Similarly as with R, we have to write a piece of code to interface between MATLAB and Python:
def euclidean_M(x, y):
# MATLAB array initialized with Python's list
ddM = matlab.double((x-y).tolist())
# euclidean distance
dM = eng.sqrt(eng.sum(eng.power(ddM, 2.0), 2))
# Convert back to numpy array
d = np.atleast_1d(dM).reshape(-1)
return d
# Test it
euclidean_M(np.array([[1,2,3], [6,7,8], [2,2,3]]), np.array([2,2,2]))
array([ 1.41421356, 8.77496439, 1. ])
Load a ready made MA2 model:
ma2M = elfi.examples.ma2.get_model(seed_obs=4)
elfi.draw(ma2M)
Replace the summaries S1 and S2 with our R autocovariance function.
# Replace with Matlab distance implementation
d = elfi.Distance(euclidean_M, ma2M['S1'], ma2M['S2'])
ma2M['d'].become(d)
# Run the inference
rej = elfi.Rejection(ma2M, 'd', batch_size=1000, seed=seed)
rej.sample(100)
Method: Rejection
Number of samples: 100
Number of simulations: 10000
Threshold: 0.113
Sample means: t1: 0.602, t2: 0.178
Finally, don’t forget to quit the MATLAB session:
eng.quit()
Verdict
We showed here a few examples of how to incorporate non Python operations to ELFI models. There are multiple other ways to achieve the same results and even make the wrapping more efficient.

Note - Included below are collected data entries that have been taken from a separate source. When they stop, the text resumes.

import Literature.NumberTheory.EllipticCurves.BSDQuadraticDescentCasselsHeightProofs
import Literature.NumberTheory.EllipticCurves.BSDShaProofs
import Mathlib.GroupTheory.FiniteAbelian.Basic
import HarnessLib

/-!
# Cassels' isogeny invariance of the BSD quotient: the Cassels–Tate step via `ℚ/ℤ`-duality

Fourth sibling *proofs* file (theorems only, no new named fact) of
`Literature.NumberTheory.EllipticCurves.BSDQuadraticDescent` for the named fact
`WeierstrassCurve.bsdRHS_eq_of_isIsogenous` (Cassels 1965; Milne, *Arithmetic Duality Theorems*,
Thm. I.7.3). The siblings `BSDQuadraticDescentCasselsProofs`/`…CasselsHeightProofs` reduced the
equality of the Birch–Swinnerton-Dyer quotients of a `ℚ`-isogenous pair `φ : E → E'`, `ψ = φ̂`,
to two inputs: (Ш) the order identity `#Ш(E) · #ker Ш(ψ) = #Ш(E') · #ker Ш(φ)` and Milne's
formula (7.3.1). In Milne's proof (*ADT*, p. 98) the identity (Ш) is obtained from the
Cassels–Tate pairings: "(6.13a) shows that the two pairings … are nondegenerate, … therefore
`[Coker Ш(f)] = [Ker Ш(fᵗ)]`", the maps `Ш(f)` and `Ш(fᵗ)` being adjoint for the pairings
(*ADT*, Remark I.6.10(a): `⟨f(a), b⟩ = ⟨a, fᵗ(b)⟩`, "the local pairings are functorial"). This
file proves that step — it is finite abelian group duality with values in `ℚ/ℤ` — and records
the resulting reductions, in which (Ш) is replaced by the existence of alternating pairings on
`Ш(E)`, `Ш(E')` with values in `ℚ/ℤ = AddCircle (1 : ℚ)`, left kernels inside the divisible
subgroups (the shape of the tree's `WeierstrassCurve.exists_casselsTate_pairing`, Silverman
X.4.14 / *ADT* I.6.13(a)) and adjoint for `(Ш(φ), Ш(φ̂))` (*ADT* I.6.10(a)):

* `Literature.NumberTheory.EllipticCurves.finite_addMonoidHom_addCircle`,
  `natCard_zmod_addMonoidHom_addCircle_le`, `natCard_addMonoidHom_addCircle_le`: for a finite
  abelian group `X`, `Hom(X, ℚ/ℤ)` is finite of order `≤ #X` (structure theorem + `#(ℚ/ℤ)[m] ≤ m`).
* `Literature.NumberTheory.EllipticCurves.natCard_mul_natCard_eq_of_forall_mem_iff`: for a
  left-nondegenerate `ℚ/ℤ`-valued pairing `B` on a finite abelian group `T` and a subgroup `H`,
  the right annihilator `H^⊥` satisfies `#H · #H^⊥ = #T`.
* `Literature.NumberTheory.EllipticCurves.index_range_eq_natCard_ker_of_adjoint`: for adjoint maps
  `f : T → T'`, `g : T' → T` (`B' (f a) b' = B a (g b')`) between finite abelian groups with
  nondegenerate `ℚ/ℤ`-valued pairings, `#coker f = #ker g` (Milne, *ADT*, p. 98).
* `WeierstrassCurve.Isogeny.card_sha_mul_card_ker_eq_of_pairing`: hence (Ш) for a pair of
  isogenies `φ : E → E'`, `ψ : E' → E` with `Ш(E)`, `Ш(E')` finite, from nondegenerate pairings
  making `Ш(φ)`, `Ш(ψ)` adjoint.
* `WeierstrassCurve.Isogeny.card_sha_mul_regulator_mul_eq_of_casselsTate_of_keyIdentity` (number
  field) and `WeierstrassCurve.bsdRHS_eq_of_casselsTate_of_keyIdentity` (over `ℚ`): Milne's
  Theorem I.7.3 for elliptic curves reduced to the Cassels–Tate pairings of `E`, `E'` with their
  kernel clause and isogeny-adjointness (*ADT* I.6.13(a), I.6.10(a)) and formula (7.3.1).
* `WeierstrassCurve.bsdRHS_eq_of_isIsogenous_of_casselsTate_of_keyIdentity`: the assembly — the
  named fact `WeierstrassCurve.bsdRHS_eq_of_isIsogenous` itself follows from those two inputs
  quantified over all `ℚ`-isogenies (choice of `φ`, of the dual `φ̂` with `φ̂ ∘ φ = [deg φ]`, of the
  maps on rational points, and Lemma I.7.1(b) for the finiteness of `Ш(E'/ℚ)`).

What still separates these from `bsdRHS_eq_of_isIsogenous_holds`: the *construction* of the
Cassels–Tate pairing with I.6.13(a) and I.6.10(a) (Tate local duality, global class field theory),
and (7.3.1) (Poitou–Tate I.4.10, Euler characteristics I.5.2(a), local volumes) — not in Mathlib
or the tree.

## References

* [MilneADT2006] J. S. Milne, *Arithmetic Duality Theorems*, 2nd ed. (2006), Ch. I: Prop. 6.9 and
  Remark 6.10(a) (p. 79), Thm. 6.13(a) (p. 82), Thm. 7.3 and its proof (pp. 97–100).
* [Cassels1965ArithmeticVIII] J. W. S. Cassels, *Arithmetic on curves of genus 1. VIII*,
  J. reine angew. Math. 217 (1965), 180–199.
* [SilvermanAEC2009] J. H. Silverman, *The Arithmetic of Elliptic Curves*, 2nd ed., Thm. X.4.14.

## Design

Theorems only (D-0026: no new named fact). `ℚ/ℤ` is `AddCircle (1 : ℚ)` as in `BSDSha.lean`;
the only input about it is Mathlib's `AddCircle.card_torsion_le_of_isSMulRegular`
(`#{x | m • x = 0} ≤ m`). `noncomputable section`, `open scoped Classical` as in the topic.
-/

noncomputable section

Wrapping often introduces some overhead to the evaluation of the generative model. In many cases however this is not an issue since the operations are usually expensive by themselves making the added overhead insignificant.
References
[1] Jarno Lintusaari, Michael U. Gutmann, Ritabrata Dutta, Samuel Kaski, Jukka Corander; Fundamentals and Recent Developments in Approximate Bayesian Computation. Syst Biol 2017; 66 (1): e66-e82. doi: 10.1093/sysbio/syw077
[2] Tanaka, Mark M., et al. “Using approximate Bayesian computation to estimate tuberculosis transmission parameters from genotype data.” Genetics 173.3 (2006): 1511-1520.